import Mathlib
import Literature.Computability.AlgebraicComplexity.NewtonPolygonTau

/-!
# Crux `WordPerSuperPoly` (stmt-ValiantsHypothesis-6626), line `Sketch`, stub S2
# (`stub_cancellationSubexp`): the registered form is the weakest of the card's C⁺ forms

Stub S2 of the line asks, for every `ε > 0`, for a constant `A` with
`#vert Newt(entry w) ≤ A · 2^{L^ε} · #vert Newt(entry w¹)` for every sparse bivariate word `w` of
length `L` (`w¹` its all-ones companion).  This file proves that S2 is IMPLIED by the absolute
bounds one would naturally conjecture, so that a proof of any of them closes the line and a
refutation of S2 refutes all of them:

* `newtonVertexCount_eq_zero_iff` — a bivariate polynomial has no Newton vertices iff it is `0`;
* `support_subset_companion` — cancellation only removes points (`supp(entry w) ⊆ supp(entry w¹)`,
  for ALL words, zero coefficients allowed), hence `#vert(entry w¹) = 0 → #vert(entry w) = 0`;
* `cancellationSubexp_of_absolute` — the absolute subexponential form
  `∀ ε > 0 ∃ A ∀ w, #vert(entry w) ≤ A · 2^{L^ε}` implies S2;
* `poly_le_mul_two_rpow` + `cancellationSubexp_of_poly` — the polynomial form
  `∃ c ∀ w, #vert(entry w) ≤ c (L+1)^c` (the card's `NewtonWordTauPoly`) implies S2.

Helper file (`--supports stmt-ValiantsHypothesis-6626`) of the line lead; S2 itself stays open.
-/

noncomputable section

-- `Summit.ValiantsHypothesis.ValiantsHypothesis.…` is the tree's mandated single-conjunct layout.
set_option linter.dupNamespace false

namespace Summit.ValiantsHypothesis.ValiantsHypothesis.Theorems.ElementaryWordLengthWordPerSuperPoly

open MvPolynomial Literature.Computability.AlgebraicComplexity

/-- `sparseMat⟦w⟧` (local notation, not a definition): the matrix of a sparse bivariate word. -/
local notation3 (prettyPrint := false) "sparseMat⟦" w "⟧" =>
  List.prod (List.map (fun l : Fin 3 × Fin 3 × ℂ × (ℕ × ℕ) =>
    Matrix.transvection l.1 l.2.1
      (MvPolynomial.C l.2.2.1 * (MvPolynomial.X 0 ^ l.2.2.2.1 * MvPolynomial.X 1 ^ l.2.2.2.2) :
        MvPolynomial (Fin 2) ℂ)) w)

/-- `comp⟦w⟧` (local notation, not a definition): the all-ones companion word. -/
local notation3 (prettyPrint := false) "comp⟦" w "⟧" =>
  List.map (fun l : Fin 3 × Fin 3 × ℂ × (ℕ × ℕ) => (l.1, l.2.1, (1 : ℂ), l.2.2.2)) w

namespace CancellationForms

/-- A sparse letter `C c * (X^a Y^b)` is the monomial `monomial (single 0 a + single 1 b) c`. [folklore] -/
theorem letter_eq_monomial (c : ℂ) (a b : ℕ) :
    (C c * (X 0 ^ a * X 1 ^ b) : MvPolynomial (Fin 2) ℂ) =
      monomial (Finsupp.single 0 a + Finsupp.single 1 b) c := by
  rw [X_pow_eq_monomial, X_pow_eq_monomial, monomial_mul, C_mul_monomial]
  simp

/-- **Path-count bookkeeping (all words).** Every coefficient of every entry of the matrix of a
sparse word is the sum of a multiset of complex numbers (the weights of the admissible paths) whose
cardinality is the corresponding coefficient of the all-ones companion. [folklore] -/
theorem coeff_multiset_card (w : List (Fin 3 × Fin 3 × ℂ × (ℕ × ℕ))) :
    ∀ (p q : Fin 3) (e : Fin 2 →₀ ℕ), ∃ s : Multiset ℂ,
      coeff e (sparseMat⟦w⟧ p q) = s.sum ∧ coeff e (sparseMat⟦comp⟦w⟧⟧ p q) = (Multiset.card s : ℂ) := by
  induction w with
  | nil =>
    intro p q e
    simp only [List.map_nil, List.prod_nil]
    by_cases hpq : p = q
    · subst hpq
      by_cases he : e = 0
      · subst he
        refine ⟨{1}, ?_, ?_⟩ <;> simp
      · refine ⟨0, ?_, ?_⟩ <;> simp [MvPolynomial.coeff_one, Ne.symm he]
    · refine ⟨0, ?_, ?_⟩ <;> simp [hpq]
  | cons l w ih =>
    intro p q e
    simp only [List.map_cons, List.prod_cons]
    set d : Fin 2 →₀ ℕ := Finsupp.single 0 l.2.2.2.1 + Finsupp.single 1 l.2.2.2.2 with hd
    by_cases hp : p = l.1
    · subst hp
      obtain ⟨s₁, hsum₁, hcard₁⟩ := ih l.1 q e
      obtain ⟨s₂, hsum₂, hcard₂⟩ := ih l.2.1 q (e - d)
      refine ⟨s₁ + (if d ≤ e then s₂.map (fun z => l.2.2.1 * z) else 0), ?_, ?_⟩
      · rw [Matrix.transvection_mul_apply_same, coeff_add, letter_eq_monomial, ← hd,
          coeff_monomial_mul', Multiset.sum_add, hsum₁]
        congr 1
        split_ifs with hde
        · rw [Multiset.sum_map_mul_left, Multiset.map_id', ← hsum₂]
        · simp
      · rw [Matrix.transvection_mul_apply_same, coeff_add, letter_eq_monomial, ← hd,
          coeff_monomial_mul', Multiset.card_add, hcard₁]
        push_cast
        congr 1
        split_ifs with hde
        · rw [Multiset.card_map, one_mul, ← hcard₂]
        · simp
    · obtain ⟨s₁, hsum₁, hcard₁⟩ := ih p q e
      refine ⟨s₁, ?_, ?_⟩
      · rw [Matrix.transvection_mul_apply_of_ne (ha := hp), hsum₁]
      · rw [Matrix.transvection_mul_apply_of_ne (ha := hp), hcard₁]

/-- **Cancellation only removes points** (all words, zero coefficients allowed): the support of
every entry is contained in the support of the same entry of the all-ones companion. [folklore] -/
theorem support_subset_companion (w : List (Fin 3 × Fin 3 × ℂ × (ℕ × ℕ))) (p q : Fin 3) :
    (sparseMat⟦w⟧ p q).support ⊆ (sparseMat⟦comp⟦w⟧⟧ p q).support := by
  intro e he
  rw [mem_support_iff] at he ⊢
  obtain ⟨s, hsum, hcard⟩ := coeff_multiset_card w p q e
  rw [hcard]
  have hs0 : s ≠ 0 := by
    rintro rfl
    rw [hsum, Multiset.sum_zero] at he
    exact he rfl
  exact_mod_cast (Multiset.card_pos.2 hs0).ne'

/-- **A bivariate polynomial has no Newton vertices iff it is zero** (a nonempty compact convex
set has an extreme point). [folklore] -/
theorem newtonVertexCount_eq_zero_iff (f : MvPolynomial (Fin 2) ℂ) :
    newtonVertexCount f = 0 ↔ f = 0 := by
  constructor
  · intro h
    by_contra hf
    have hne : ((f.support : Set (Fin 2 →₀ ℕ))).Nonempty := by
      rw [Finset.coe_nonempty, Finset.nonempty_iff_ne_empty, Ne, MvPolynomial.support_eq_empty]
      exact hf
    set S : Set (Fin 2 → ℝ) :=
      (fun e : Fin 2 →₀ ℕ => fun i : Fin 2 => ((e i : ℕ) : ℝ)) '' (f.support : Set (Fin 2 →₀ ℕ))
      with hS
    have hSfin : S.Finite := (f.support.finite_toSet).image _
    have hSne : S.Nonempty := hne.image _
    have hcomp : IsCompact (convexHull ℝ S) := hSfin.isCompact_convexHull ℝ
    have hext : ((convexHull ℝ S).extremePoints ℝ).Nonempty :=
      hcomp.extremePoints_nonempty (hSne.mono (subset_convexHull ℝ S))
    have hfin : ((convexHull ℝ S).extremePoints ℝ).Finite :=
      hSfin.subset extremePoints_convexHull_subset
    have hpos : 0 < ((convexHull ℝ S).extremePoints ℝ).ncard := (Set.ncard_pos hfin).2 hext
    exact hpos.ne' h
  · rintro rfl
    simp [newtonVertexCount, MvPolynomial.support_zero, extremePoints_empty]

/-- If the companion's `(0,2)` entry has no Newton vertices, neither has the word's. [folklore] -/
theorem newtonVertexCount_eq_zero_of_companion (w : List (Fin 3 × Fin 3 × ℂ × (ℕ × ℕ)))
    (h : newtonVertexCount (sparseMat⟦comp⟦w⟧⟧ 0 2) = 0) :
    newtonVertexCount (sparseMat⟦w⟧ 0 2) = 0 := by
  rw [newtonVertexCount_eq_zero_iff] at h ⊢
  have hsub := support_subset_companion w 0 2
  rw [h, MvPolynomial.support_zero, Finset.subset_empty, MvPolynomial.support_eq_empty] at hsub
  exact hsub

/-- **Polynomials are below every stretched exponential**: for `c : ℕ` and `ε > 0` there is `A`
with `c (L+1)^c ≤ A · 2^{L^ε}` for all `L : ℕ` (via `x^s ≤ (s/b)^s e^{bx}`, i.e.
`log y ≤ y - 1`). [folklore] -/
theorem poly_le_mul_two_rpow (c : ℕ) {ε : ℝ} (hε : 0 < ε) :
    ∃ A : ℝ, 0 ≤ A ∧ ∀ L : ℕ, (c : ℝ) * ((L : ℝ) + 1) ^ c ≤ A * (2 : ℝ) ^ ((L : ℝ) ^ ε) := by
  -- the exponent `s = c / ε` and the rate `b = log 2`
  set b : ℝ := Real.log 2 with hb_def
  have hb : 0 < b := Real.log_pos (by norm_num)
  set s : ℝ := (c : ℝ) / ε with hs_def
  have hs0 : 0 ≤ s := by positivity
  -- key inequality: `x^s ≤ (s/b)^s * exp (b x)` for `x > 0` (trivial for `s = 0`)
  have key : ∀ x : ℝ, 0 < x → x ^ s ≤ (s / b) ^ s * Real.exp (b * x) := by
    intro x hx
    rcases hs0.eq_or_lt with hs00 | hspos
    · rw [← hs00, Real.rpow_zero, Real.rpow_zero, one_mul]
      exact Real.one_le_exp (by positivity)
    · have hsb : 0 < s / b := div_pos hspos hb
      -- `log (x / (s/b)) ≤ x / (s/b) - 1`, multiplied by `s`
      have h1 := Real.log_le_sub_one_of_pos (div_pos hx hsb)
      rw [Real.log_div hx.ne' hsb.ne'] at h1
      have h2 : s * (Real.log x - Real.log (s / b)) ≤ s * (x / (s / b) - 1) :=
        mul_le_mul_of_nonneg_left h1 hs0
      have h3 : s * (x / (s / b) - 1) = b * x - s := by field_simp
      rw [h3] at h2
      have h4 : s * Real.log x ≤ s * Real.log (s / b) + b * x := by linarith
      calc x ^ s = Real.exp (s * Real.log x) := by
            rw [Real.rpow_def_of_pos hx, mul_comm]
        _ ≤ Real.exp (s * Real.log (s / b) + b * x) := Real.exp_le_exp.2 h4
        _ = (s / b) ^ s * Real.exp (b * x) := by
            rw [Real.exp_add, Real.rpow_def_of_pos hsb, mul_comm (Real.log (s / b))]
  refine ⟨(c : ℝ) * 2 ^ c * (s / b) ^ s + c, by positivity, fun L => ?_⟩
  have h2pow : ∀ y : ℝ, (2 : ℝ) ^ y = Real.exp (b * y) := fun y => by
    rw [Real.rpow_def_of_pos (by norm_num : (0 : ℝ) < 2), hb_def]
  rcases Nat.eq_zero_or_pos L with hL | hL
  · subst hL
    simp only [Nat.cast_zero, zero_add, one_pow, mul_one, Real.zero_rpow hε.ne', Real.rpow_zero]
    have : (0 : ℝ) ≤ (c : ℝ) * 2 ^ c * (s / b) ^ s := by positivity
    linarith
  · have hL1 : (1 : ℝ) ≤ L := by exact_mod_cast hL
    have hLpos : (0 : ℝ) < L := by linarith
    set x : ℝ := (L : ℝ) ^ ε with hx_def
    have hxpos : 0 < x := Real.rpow_pos_of_pos hLpos ε
    -- `(L+1)^c ≤ 2^c L^c = 2^c x^s`
    have hLc : (L : ℝ) ^ (c : ℕ) = x ^ s := by
      rw [hx_def, ← Real.rpow_mul hLpos.le, hs_def, mul_div_cancel₀ _ hε.ne', Real.rpow_natCast]
    have h1 : ((L : ℝ) + 1) ^ c ≤ (2 : ℝ) ^ c * x ^ s := by
      rw [← hLc, ← mul_pow]
      exact pow_le_pow_left₀ (by positivity) (by linarith) c
    have h2 := key x hxpos
    have hexp : Real.exp (b * x) = (2 : ℝ) ^ x := (h2pow x).symm
    rw [hexp] at h2
    have h2x : (0 : ℝ) < (2 : ℝ) ^ x := Real.rpow_pos_of_pos (by norm_num) x
    calc (c : ℝ) * ((L : ℝ) + 1) ^ c ≤ (c : ℝ) * ((2 : ℝ) ^ c * x ^ s) :=
          mul_le_mul_of_nonneg_left h1 (Nat.cast_nonneg c)
      _ ≤ (c : ℝ) * ((2 : ℝ) ^ c * ((s / b) ^ s * (2 : ℝ) ^ x)) := by gcongr
      _ = ((c : ℝ) * 2 ^ c * (s / b) ^ s) * (2 : ℝ) ^ x := by ring
      _ ≤ ((c : ℝ) * 2 ^ c * (s / b) ^ s + c) * (2 : ℝ) ^ x := by
          apply mul_le_mul_of_nonneg_right _ h2x.le
          linarith [(Nat.cast_nonneg c : (0 : ℝ) ≤ c)]
      _ ≤ ((c : ℝ) * 2 ^ c * (s / b) ^ s + c) * (2 : ℝ) ^ x := le_rfl

end CancellationForms

open CancellationForms in
/-- **The absolute subexponential form implies S2.** If for every `ε > 0` the `(0,2)` entries of
all sparse bivariate words of length `L` have at most `A_ε · 2^{L^ε}` Newton vertices, then the
registered stub `stub_cancellationSubexp` holds (with `max A_ε 0`): the companion has at least one
vertex unless both counts vanish. [folklore] -/
theorem cancellationSubexp_of_absolute
    (habs : ∀ ε : ℝ, 0 < ε → ∃ A : ℝ, ∀ w : List (Fin 3 × Fin 3 × ℂ × (ℕ × ℕ)),
      (∀ l ∈ w, l.1 ≠ l.2.1) →
      (newtonVertexCount (sparseMat⟦w⟧ 0 2) : ℝ) ≤ A * (2 : ℝ) ^ ((w.length : ℝ) ^ ε)) :
    ∀ ε : ℝ, 0 < ε → ∃ A : ℝ, ∀ w : List (Fin 3 × Fin 3 × ℂ × (ℕ × ℕ)), (∀ l ∈ w, l.1 ≠ l.2.1) →
      (newtonVertexCount (sparseMat⟦w⟧ 0 2) : ℝ) ≤
        A * (2 : ℝ) ^ ((w.length : ℝ) ^ ε) * (newtonVertexCount (sparseMat⟦comp⟦w⟧⟧ 0 2) : ℝ) := by
  intro ε hε
  obtain ⟨A, hA⟩ := habs ε hε
  refine ⟨max A 0, fun w hw => ?_⟩
  have hpow : (0 : ℝ) ≤ (2 : ℝ) ^ ((w.length : ℝ) ^ ε) := by positivity
  by_cases h0 : newtonVertexCount (sparseMat⟦comp⟦w⟧⟧ 0 2) = 0
  · rw [newtonVertexCount_eq_zero_of_companion w h0, h0]
    simp
  · have h1 : (1 : ℝ) ≤ (newtonVertexCount (sparseMat⟦comp⟦w⟧⟧ 0 2) : ℝ) := by
      exact_mod_cast Nat.one_le_iff_ne_zero.2 h0
    have hA0 : 0 ≤ max A 0 * (2 : ℝ) ^ ((w.length : ℝ) ^ ε) := mul_nonneg (le_max_right _ _) hpow
    calc (newtonVertexCount (sparseMat⟦w⟧ 0 2) : ℝ) ≤ A * (2 : ℝ) ^ ((w.length : ℝ) ^ ε) := hA w hw
      _ ≤ max A 0 * (2 : ℝ) ^ ((w.length : ℝ) ^ ε) := mul_le_mul_of_nonneg_right (le_max_left _ _) hpow
      _ = max A 0 * (2 : ℝ) ^ ((w.length : ℝ) ^ ε) * 1 := (mul_one _).symm
      _ ≤ max A 0 * (2 : ℝ) ^ ((w.length : ℝ) ^ ε) *
            (newtonVertexCount (sparseMat⟦comp⟦w⟧⟧ 0 2) : ℝ) := mul_le_mul_of_nonneg_left h1 hA0

open CancellationForms in
/-- **The polynomial form implies S2** (binder form, with the local notations). [folklore] -/
theorem cancellationSubexp_of_poly'
    (hpoly : ∃ c : ℕ, ∀ w : List (Fin 3 × Fin 3 × ℂ × (ℕ × ℕ)), (∀ l ∈ w, l.1 ≠ l.2.1) →
      newtonVertexCount (sparseMat⟦w⟧ 0 2) ≤ c * (w.length + 1) ^ c) :
    ∀ ε : ℝ, 0 < ε → ∃ A : ℝ, ∀ w : List (Fin 3 × Fin 3 × ℂ × (ℕ × ℕ)), (∀ l ∈ w, l.1 ≠ l.2.1) →
      (newtonVertexCount (sparseMat⟦w⟧ 0 2) : ℝ) ≤
        A * (2 : ℝ) ^ ((w.length : ℝ) ^ ε) * (newtonVertexCount (sparseMat⟦comp⟦w⟧⟧ 0 2) : ℝ) := by
  obtain ⟨c, hc⟩ := hpoly
  apply cancellationSubexp_of_absolute
  intro ε hε
  obtain ⟨A, -, hA⟩ := poly_le_mul_two_rpow c hε
  refine ⟨A, fun w hw => ?_⟩
  have h1 : (newtonVertexCount (sparseMat⟦w⟧ 0 2) : ℝ) ≤ (c : ℝ) * ((w.length : ℝ) + 1) ^ c := by
    exact_mod_cast hc w hw
  exact h1.trans (hA w.length)

/-- **The polynomial form implies S2** (registered form, notation-free): if the `(0,2)` entries of
all sparse bivariate words of length `L` have at most `c (L+1)^c` Newton vertices (the card's
`NewtonWordTauPoly`), then the registered stub `stub_cancellationSubexp` of the line holds. [folklore] -/
theorem cancellationSubexp_of_poly :
    (∃ c : ℕ, ∀ w : List (Fin 3 × Fin 3 × ℂ × (ℕ × ℕ)), (∀ l ∈ w, l.1 ≠ l.2.1) →
      newtonVertexCount ((w.map
          (fun l : Fin 3 × Fin 3 × ℂ × (ℕ × ℕ) => Matrix.transvection l.1 l.2.1
            (MvPolynomial.C l.2.2.1 * (MvPolynomial.X 0 ^ l.2.2.2.1 * MvPolynomial.X 1 ^ l.2.2.2.2) :
              MvPolynomial (Fin 2) ℂ))).prod 0 2) ≤ c * (w.length + 1) ^ c) →
    ∀ ε : ℝ, 0 < ε → ∃ A : ℝ, ∀ w : List (Fin 3 × Fin 3 × ℂ × (ℕ × ℕ)), (∀ l ∈ w, l.1 ≠ l.2.1) →
      (newtonVertexCount ((w.map
          (fun l : Fin 3 × Fin 3 × ℂ × (ℕ × ℕ) => Matrix.transvection l.1 l.2.1
            (MvPolynomial.C l.2.2.1 * (MvPolynomial.X 0 ^ l.2.2.2.1 * MvPolynomial.X 1 ^ l.2.2.2.2) :
              MvPolynomial (Fin 2) ℂ))).prod 0 2) : ℝ) ≤
        A * (2 : ℝ) ^ ((w.length : ℝ) ^ ε) *
          (newtonVertexCount (((w.map (fun l => (l.1, l.2.1, (1 : ℂ), l.2.2.2))).map
          (fun l : Fin 3 × Fin 3 × ℂ × (ℕ × ℕ) => Matrix.transvection l.1 l.2.1
            (MvPolynomial.C l.2.2.1 * (MvPolynomial.X 0 ^ l.2.2.2.1 * MvPolynomial.X 1 ^ l.2.2.2.2) :
              MvPolynomial (Fin 2) ℂ))).prod 0 2) : ℝ) :=
  fun hpoly => cancellationSubexp_of_poly' hpoly

end Summit.ValiantsHypothesis.ValiantsHypothesis.Theorems.ElementaryWordLengthWordPerSuperPoly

§ TRY IT
The lines to return are those in the entries above that include "hcard₁".

§ SOLUTION FOR THIS PROBLEM
      obtain ⟨s₁, hsum₁, hcard₁⟩ := ih l.1 q e
          coeff_monomial_mul', Multiset.card_add, hcard₁]
    · obtain ⟨s₁, hsum₁, hcard₁⟩ := ih p q e
      · rw [Matrix.transvection_mul_apply_of_ne (ha := hp), hcard₁]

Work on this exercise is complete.